Es muy conocido el poema de Tagore: “Yo dormía, y soñaba que la vida era alegría. Desperté y comprendí que la vida era servicio. Serví y encontré la alegría”. Y posiblemente todos hemos escuchado el dicho “El que no vive para servir, no sirve para vivir”, es decir malgasta la vida, pues todos caminamos hacia nuestra muerte llevando en nuestras manos las cosas que hemos dado.
La vida no se mide por los títulos obtenidos, ni por las riquezas acumuladas. No se mide por las ropas o zapatos que llevamos, el reloj en la muñeca, los anillos en los dedos o las cadenas en el cuello. No se mide por la mansión o el rancho que habitamos, por el carro que manejamos, o por las personas con las que nos relacionamos. No se mide por los cargos que ocupamos, ni por la cantidad de personas que nos sirven, o el número de seguidores en las redes.
La vida se mide por lo que hemos hecho y hacemos: si nuestras acciones alimentan la vida de los demás o la dañan. Se mide por la felicidad o la tristeza que proporcionamos. Se mide por los compromisos que cumplimos y las confianzas que traicionamos. . Se mide por el amor o el temor que provocamos.
Tolstoi decía que “el secreto de la felicidad no consiste en hacer siempre lo que uno quiere, sino en querer siempre lo que uno hace”, es decir, en vivirlo todo intensamente, con talante positivo.

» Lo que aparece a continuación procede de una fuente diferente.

import Summits.MatrixMultiplication.MatrixMultiplication.Theses.OctonionicLaser
import Summits.MatrixMultiplication.MatrixMultiplication.Theorems.OctonionicLaserDefs
import Literature.Computability.AlgebraicComplexity.AsymptoticSpectrumDuality
import Literature.Computability.AlgebraicComplexity.StrassenSpectralTheorem
import Literature.Computability.AlgebraicComplexity.DegenerationSpectralMonotone
import Literature.Computability.AlgebraicComplexity.AsymptoticRankMatMul
import Literature.Barriers.MatrixMultiplication.RectangularBarrier
import Summits.MatrixMultiplication.MatrixMultiplication.Theorems.OctonionicLaserOctSpectralDominanceLaserSpectral
import HarnessLib

/-!
# Route OctonionicLaser — crux `OctSpectralDominance` (stmt-MatrixMultiplication-7931): the asymptotic form

Crux (ii) of the route says: for every universal spectral point `F` of 3-tensors over `ℂ`,
`2 · F(⟨2,2,2⟩) ≤ F(t₈)` (`t₈ = octT ℂ`, the structure tensor of the complex octonions).  The route text
asserts that "by Strassen's spectral theorem this is the asymptotic degeneration `2 ⊙ ⟨2,2,2⟩ ≲ t₈`".
This file makes that sentence a kernel-checked equivalence, using the tree's proof of Strassen's
spectral theorem for Strassen-preordered semirings (`IsStrassenPreorder.asympLe_iff_forall_spectralPoint`,
Zuiddam 2018 Thm. 2.12 = Strassen 1988 Thm. 2.4) on the semiring `T(ℂ)` of tensor classes modulo
restriction-equivalence (`TensorClass`, Strassen-preordered by restriction:
`TensorClass.isStrassenPreorder`), together with the dictionary between universal spectral points and
spectral points of `T(ℂ)` (`TensorClass.isSpectralPoint_eval`,
`TensorClass.isUniversalSpectralPoint_spectralMapOf`):

* `octSpectralDominance_iff_forall_isSpectralPoint` — (ii) ⟺ `φ(2·[⟨2,2,2⟩]) ≤ φ([t₈])` for every
  monotone semiring homomorphism `φ : T(ℂ) → ℝ`;
* `octSpectralDominance_iff_asympLe` — (ii) ⟺ `2·[⟨2,2,2⟩] ≲ [t₈]` in the asymptotic preorder of
  `(T(ℂ), ≤)` (Zuiddam Def. 2.1);
* `octSpectralDominance_iff_subexp_restriction` — (ii) ⟺ there is a SUBEXPONENTIAL `f : ℕ → ℕ` with
  `(⟨2⟩ ⊗ ⟨2,2,2⟩)^{⊠N} ≤ ⟨f(N)⟩ ⊗ t₈^{⊠N}` (restriction!) for every `N` — the exact constructive content
  of the crux: the `N`-th Kronecker power of "two quaternion pairs" is a restriction of subexponentially
  many copies of the `N`-th Kronecker power of the octonions.

* `octSpectralDominance_of_blockFamily` — the practical sufficient form for constructions: if for every
  `ε > 0` some Kronecker power `t₈^{⊠k}` (`k ≥ 1`) DEGENERATES (over `ℂ[ε]`, `AlgDegeneratesTo`) to
  `⟨m⟩ ⊗ ⟨2^j,2^j,2^j⟩` with `(2−ε)^k ≤ m` blocks of size `2^j`, `j ≥ (1−ε)k`, then (ii) holds
  (`m·F(⟨2,2,2⟩)^j ≤ F(t₈)^k` per level, then `ε → 0`).  The landed rate lemma `stub_blockRate` (p147863) is
  the special case of full-size blocks `j = k` at every level.

So a direct proof of (ii) is neither more nor less than such a restriction family; in particular no
single level suffices (the route's polystability remark), and the family may use `2^{o(N)}` auxiliary
diagonal copies but no extra octonion factors.  Everything is proved; no definitions, no named facts.

## References

* [Strassen1988] V. Strassen, *The asymptotic spectrum of tensors*, J. reine angew. Math. 384 (1988), Thm. 2.4, Thm. 3.8.
* [Zuiddam2018] J. Zuiddam, PhD thesis (Amsterdam 2018), Def. 2.1, Thm. 2.12.
* [ChristandlVranaZuiddam2023] M. Christandl, P. Vrana, J. Zuiddam, J. AMS 36 (2023), §1.2, Prop. 1.6.
-/

noncomputable section

-- the tree's namespace `Summit.MatrixMultiplication.MatrixMultiplication.…` repeats a component by design
set_option linter.dupNamespace false

namespace Summit.MatrixMultiplication.MatrixMultiplication.Theorems

open Literature.Computability.AlgebraicComplexity
open Summit.MatrixMultiplication.MatrixMultiplication.Theses.OctonionicLaser (OctSpectralDominance)
open OctonionicLaser (octT)

/-- The numeral `2` of `T(ℂ)` is the class of the diagonal tensor `⟨2⟩`. [folklore] -/
theorem tensorClass_two_eq_mk : (2 : TensorClass ℂ) = TensorClass.mk (unitTensor ℂ 2) := by
  rw [← TensorClass.natCast_eq_mk]
  norm_num

/-- **Crux (ii) ⟺ dominance at every spectral point of `T(ℂ)`**: `OctSpectralDominance` holds iff
`φ(2·[⟨2,2,2⟩]) ≤ φ([t₈])` for every `≤`-monotone semiring homomorphism `φ : T(ℂ) → ℝ`
(universal spectral points and spectral points of `T(ℂ)` correspond: CVZ 2023 §1.2). [cite: ChristandlVranaZuiddam2023, §1.2] -/
theorem octSpectralDominance_iff_forall_isSpectralPoint :
    OctSpectralDominance ↔
      ∀ φ : TensorClass ℂ → ℝ, IsSpectralPoint (fun x y : TensorClass ℂ => x ≤ y) φ →
        φ (2 * TensorClass.mk (matMulTensor ℂ 2 2 2)) ≤ φ (TensorClass.mk (octT ℂ)) := by
  constructor
  · intro h φ hφ
    have hF := TensorClass.isUniversalSpectralPoint_spectralMapOf hφ
    have h2 : 2 * TensorClass.spectralMapOf φ (matMulTensor ℂ 2 2 2) ≤
        TensorClass.spectralMapOf φ (octT ℂ) := h _ hF
    rw [TensorClass.spectralMapOf_apply, TensorClass.spectralMapOf_apply] at h2
    have hφ2 : φ (2 : TensorClass ℂ) = 2 := by exact_mod_cast hφ.map_natCast 2
    rwa [hφ.map_mul, hφ2]
  · intro h F hF
    have hφ := TensorClass.isSpectralPoint_eval hF
    have h2 := h _ hφ
    have hφ2 : TensorClass.eval F (2 : TensorClass ℂ) = 2 := by exact_mod_cast hφ.map_natCast 2
    rw [hφ.map_mul, hφ2, TensorClass.eval_mk hF, TensorClass.eval_mk hF] at h2
    exact h2

/-- **Crux (ii) ⟺ the asymptotic restriction `2·[⟨2,2,2⟩] ≲ [t₈]` in `(T(ℂ), ≤)`** (Strassen's spectral
theorem, Zuiddam 2018 Thm. 2.12, applied to the Strassen-preordered semiring of tensor classes over `ℂ`).
[cite: Zuiddam2018, Thm. 2.12] -/
theorem octSpectralDominance_iff_asympLe :
    OctSpectralDominance ↔
      AsympLe (fun x y : TensorClass ℂ => x ≤ y) (2 * TensorClass.mk (matMulTensor ℂ 2 2 2))
        (TensorClass.mk (octT ℂ)) := by
  rw [octSpectralDominance_iff_forall_isSpectralPoint,
    (TensorClass.isStrassenPreorder ℂ).asympLe_iff_forall_spectralPoint]

/-- **Crux (ii) ⟺ a subexponential restriction family**: `OctSpectralDominance` holds iff there is a
subexponential `f : ℕ → ℕ` (`∀ ε > 0 ∃ C ∀ N, f N ≤ C (1+ε)^N`) such that for every `N` the Kronecker power
`(⟨2⟩ ⊗ ⟨2,2,2⟩)^{⊠N}` is a RESTRICTION of `⟨f N⟩ ⊗ t₈^{⊠N}`.  This is the precise constructive content of the
crux (Zuiddam 2018 Def. 2.1 unfolded in coordinates). [cite: Zuiddam2018, Def. 2.1] -/
theorem octSpectralDominance_iff_subexp_restriction :
    OctSpectralDominance ↔
      ∃ f : ℕ → ℕ, IsSubexponential f ∧ ∀ N : ℕ,
        TensorRestrictsTo (kroneckerTensor (unitTensor ℂ (f N)) (kroneckerPow (octT ℂ) N))
          (kroneckerPow (kroneckerTensor (unitTensor ℂ 2) (matMulTensor ℂ 2 2 2)) N) := by
  rw [octSpectralDominance_iff_asympLe]
  unfold AsympLe
  refine exists_congr fun f => and_congr Iff.rfl (forall_congr' fun N => ?_)
  rw [tensorClass_two_eq_mk, TensorClass.mk_mul_mk, TensorClass.mk_pow, TensorClass.mk_pow,
    TensorClass.natCast_eq_mk, TensorClass.mk_mul_mk]
  exact TensorClass.mk_le_mk_iff

/-- **Sufficient block-family form of crux (ii)** (for constructions): if for every `ε > 0` there are
`k ≥ 1`, `j`, `m` with `(2 − ε)^k ≤ m`, `(1 − ε)k ≤ j` and a degeneration
`t₈^{⊠k} ⊵ ⟨m⟩ ⊗ ⟨2^j,2^j,2^j⟩`, then `2·F(⟨2,2,2⟩) ≤ F(t₈)` for every universal spectral point `F` over `ℂ`.
Per level: `m · F(⟨2,2,2⟩)^j ≤ m · F(⟨2^j,2^j,2^j⟩) ≤ F(t₈)^k` (degeneration-monotonicity of universal
spectral points, Strassen 1988 §3, in tree), hence `(2−ε)·F(⟨2,2,2⟩)^{1−ε} ≤ F(t₈)`; then `ε → 0⁺`.
[cite: Strassen1988, §3] -/
theorem octSpectralDominance_of_blockFamily
    (h : ∀ ε : ℝ, 0 < ε → ∃ k j m : ℕ, 1 ≤ k ∧ ((2 : ℝ) - ε) ^ k ≤ m ∧ (1 - ε) * k ≤ j ∧
      AlgDegeneratesTo (kroneckerPow (octT ℂ) k)
        (kroneckerTensor (unitTensor ℂ m) (matMulTensor ℂ (2 ^ j) (2 ^ j) (2 ^ j)))) :
    OctSpectralDominance := by
  intro F hF
  -- `φ = F(⟨2,2,2⟩) ≥ 1`, `T = F(t₈) ≥ 0`
  have hφ1 : 1 ≤ F (matMulTensor ℂ 2 2 2) :=
    one_le_spectral_of_ne_zero hF (matMulTensor_ne_zero two_pos two_pos two_pos)
  have hφ0 : 0 < F (matMulTensor ℂ 2 2 2) := one_pos.trans_le hφ1
  have hT0 : 0 ≤ F (octT ℂ) := hF.nonneg _
  -- per level: `(2 - ε) · φ^{1-ε} ≤ T`
  have key : ∀ ε : ℝ, 0 < ε → (2 - ε) * F (matMulTensor ℂ 2 2 2) ^ (1 - ε) ≤ F (octT ℂ) := by
    intro ε hε
    obtain ⟨k, j, m, hk, hm, hj, hd⟩ := h ε hε
    have h1 : F (kroneckerTensor (unitTensor ℂ m) (matMulTensor ℂ (2 ^ j) (2 ^ j) (2 ^ j))) ≤
        F (octT ℂ) ^ k := by
      rw [← hF.map_kroneckerPow (octT ℂ) k]
      exact hF.mono_of_algDegeneratesTo hd
    rw [hF.map_kronecker, hF.map_unitTensor] at h1
    have h2 : F (matMulTensor ℂ 2 2 2) ^ j ≤ F (matMulTensor ℂ (2 ^ j) (2 ^ j) (2 ^ j)) := by
      rw [← hF.map_kroneckerPow (matMulTensor ℂ 2 2 2) j]
      exact hF.mono _ _ (tensorRestrictsTo_matMulTensor_pow_kroneckerPow ℂ 2 2 2 j)
    have h3 : F (matMulTensor ℂ 2 2 2) ^ ((1 - ε) * k) ≤ F (matMulTensor ℂ 2 2 2) ^ (j : ℝ) :=
      Real.rpow_le_rpow_of_exponent_le hφ1 hj
    rw [Real.rpow_natCast] at h3
    have h4 : ((2 - ε) * F (matMulTensor ℂ 2 2 2) ^ (1 - ε)) ^ k ≤ F (octT ℂ) ^ k := by
      rw [mul_pow, ← Real.rpow_natCast (F (matMulTensor ℂ 2 2 2) ^ (1 - ε)) k,
        ← Real.rpow_mul hφ0.le]
      have hm0 : (0 : ℝ) ≤ m := Nat.cast_nonneg m
      calc (2 - ε) ^ k * F (matMulTensor ℂ 2 2 2) ^ ((1 - ε) * (k : ℝ))
          ≤ (m : ℝ) * F (matMulTensor ℂ 2 2 2) ^ j :=
            mul_le_mul hm h3 (Real.rpow_nonneg hφ0.le _) hm0
        _ ≤ (m : ℝ) * F (matMulTensor ℂ (2 ^ j) (2 ^ j) (2 ^ j)) := mul_le_mul_of_nonneg_left h2 hm0
        _ ≤ F (octT ℂ) ^ k := h1
    exact le_of_pow_le_pow_left₀ (Nat.one_le_iff_ne_zero.mp hk) hT0 h4
  -- `ε → 0⁺`
  have hlim : Filter.Tendsto (fun ε : ℝ => (2 - ε) * F (matMulTensor ℂ 2 2 2) ^ (1 - ε))
      (nhdsWithin 0 (Set.Ioi 0)) (nhds (2 * F (matMulTensor ℂ 2 2 2))) := by
    have h2e : Filter.Tendsto (fun ε : ℝ => 2 - ε) (nhds 0) (nhds 2) := by
      simpa using (tendsto_const_nhds (x := (2 : ℝ))).sub (Filter.tendsto_id (x := nhds (0 : ℝ)))
    have h1e : Filter.Tendsto (fun ε : ℝ => 1 - ε) (nhds 0) (nhds 1) := by
      simpa using (tendsto_const_nhds (x := (1 : ℝ))).sub (Filter.tendsto_id (x := nhds (0 : ℝ)))
    have hpow : Filter.Tendsto (fun ε : ℝ => F (matMulTensor ℂ 2 2 2) ^ (1 - ε)) (nhds 0)
        (nhds (F (matMulTensor ℂ 2 2 2) ^ (1 : ℝ))) :=
      (tendsto_const_nhds (x := F (matMulTensor ℂ 2 2 2))).rpow h1e (Or.inl hφ0.ne')
    rw [Real.rpow_one] at hpow
    exact (h2e.mul hpow).mono_left nhdsWithin_le_nhds
  have hev : ∀ᶠ ε in nhdsWithin (0 : ℝ) (Set.Ioi 0),
      (2 - ε) * F (matMulTensor ℂ 2 2 2) ^ (1 - ε) ≤ F (octT ℂ) :=
    eventually_nhdsWithin_of_forall fun ε hε => key ε hε
  exact le_of_tendsto hlim hev

/-- **Stub `stub_octDominanceOfBlockFamily` of the crux skeleton of `OctSpectralDominance`
(stmt-MatrixMultiplication-7931, line `registered`)**: the block-family form ⟹ (ii), with the route's
inline terms (consequence stub; the block family itself is the open constructive content of the crux).
[cite: Strassen1988, §3] -/
theorem stub_octDominanceOfBlockFamily : (∀ ε : ℝ, 0 < ε → ∃ k j m : ℕ, 1 ≤ k ∧ ((2 : ℝ) - ε) ^ k ≤ m ∧ (1 - ε) * k ≤ j ∧ AlgDegeneratesTo (kroneckerPow (fun o p q : Fin 2 × Fin 2 × Fin 2 => (if o.1 = 0 ∧ p.1 = 0 ∧ q.1 = 0 then (Matrix.single p.2.1 p.2.2 (1:ℂ) * Matrix.single q.2.1 q.2.2 (1:ℂ)) o.2.1 o.2.2 else 0) - (if o.1 = 0 ∧ p.1 = 1 ∧ q.1 = 1 then ((Matrix.single q.2.1 q.2.2 (1:ℂ)).adjugate * Matrix.single p.2.1 p.2.2 (1:ℂ)) o.2.1 o.2.2 else 0) + (if o.1 = 1 ∧ p.1 = 0 ∧ q.1 = 1 then (Matrix.single q.2.1 q.2.2 (1:ℂ) * Matrix.single p.2.1 p.2.2 (1:ℂ)) o.2.1 o.2.2 else 0) + (if o.1 = 1 ∧ p.1 = 1 ∧ q.1 = 0 then (Matrix.single p.2.1 p.2.2 (1:ℂ) * (Matrix.single q.2.1 q.2.2 (1:ℂ)).adjugate) o.2.1 o.2.2 else 0)) k) (kroneckerTensor (unitTensor ℂ m) (matMulTensor ℂ (2 ^ j) (2 ^ j) (2 ^ j)))) → ∀ F : SpectralMap ℂ, IsUniversalSpectralPoint ℂ F → 2 * F (matMulTensor ℂ 2 2 2) ≤ F (fun o p q : Fin 2 × Fin 2 × Fin 2 => (if o.1 = 0 ∧ p.1 = 0 ∧ q.1 = 0 then (Matrix.single p.2.1 p.2.2 (1:ℂ) * Matrix.single q.2.1 q.2.2 (1:ℂ)) o.2.1 o.2.2 else 0) - (if o.1 = 0 ∧ p.1 = 1 ∧ q.1 = 1 then ((Matrix.single q.2.1 q.2.2 (1:ℂ)).adjugate * Matrix.single p.2.1 p.2.2 (1:ℂ)) o.2.1 o.2.2 else 0) + (if o.1 = 1 ∧ p.1 = 0 ∧ q.1 = 1 then (Matrix.single q.2.1 q.2.2 (1:ℂ) * Matrix.single p.2.1 p.2.2 (1:ℂ)) o.2.1 o.2.2 else 0) + (if o.1 = 1 ∧ p.1 = 1 ∧ q.1 = 0 then (Matrix.single p.2.1 p.2.2 (1:ℂ) * (Matrix.single q.2.1 q.2.2 (1:ℂ)).adjugate) o.2.1 o.2.2 else 0)) :=
  octSpectralDominance_of_blockFamily

end Summit.MatrixMultiplication.MatrixMultiplication.Theorems

end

La gente más feliz no es la que tiene lo mejor de todo, sino la que hace lo mejor con lo que tiene. No olvidemos que felicidad viene de la palabra latina felix, que significa “fecundo”, “fértil”, “fructífero”, lo que indicaría que la felicidad tiene que ver con la generosidad, la entrega y el servicio. Recordemos también que las dos cosas más importantes en la vida, que son el amor y la felicidad, sólo se consiguen dándolas. Si quieres llenarte de amor, da mucho amor. Si quieres ser feliz, dedícate a hacer felices a los demás Cuanta más felicidad damos, más nos llenamos de ella. La felicidad es una puerta que se abre siempre hacia fuera. En breve, el secreto de la felicidad reside en darla y no en esperarla pues sólo el amor, es decir, la capacidad de vivir dando vida, sirviendo, nos llena de felicidad.
Murió un mandarín muy santo y cuando los ángeles lo llevaban al cielo, les dijo que toda su vida había querido conocer cómo era el infierno y les rogó, por favor, que lo llevaran para darle un vistazo.
Los ángeles accedieron de buena gana, lo llevaron al infierno y al llegar, vio sorprendido que no era como había imaginado con diablos con tridentes y enormes llamaradas de fuego donde se consumían los condenados. Era más bien un enorme comedor donde los condenados estaban sentados a la mesa en la que había grandes ollas de arroz. Pero en vez de palitos para comer el arroz, cada uno tenía una larga vara aferrada a su mano, con la que le era imposible alimentarse. Todo era desesperación, gritos, angustia, y llanto.
Después de esta visión dantesca, fueron al cielo y el mandarín vio sorprendido que era idéntico al infierno: Un enorme comedor con los bienaventurados sentados a la mesa. Cada uno también tenía en su mano una larga vara. Pero había una diferencia que lo cambiaba todo: cada uno, en vez de alimentarse él, le daba la comida al que tenía en frente.
Cielo o infierno: la diferencia está entre el servicio o el egoísmo. Las personas serviciales crean un ambiente de alegría y paz profunda en sí mismas y en los demás. Donde impera el egoísmo y la ambición, las relaciones se convierten en un infierno para todos.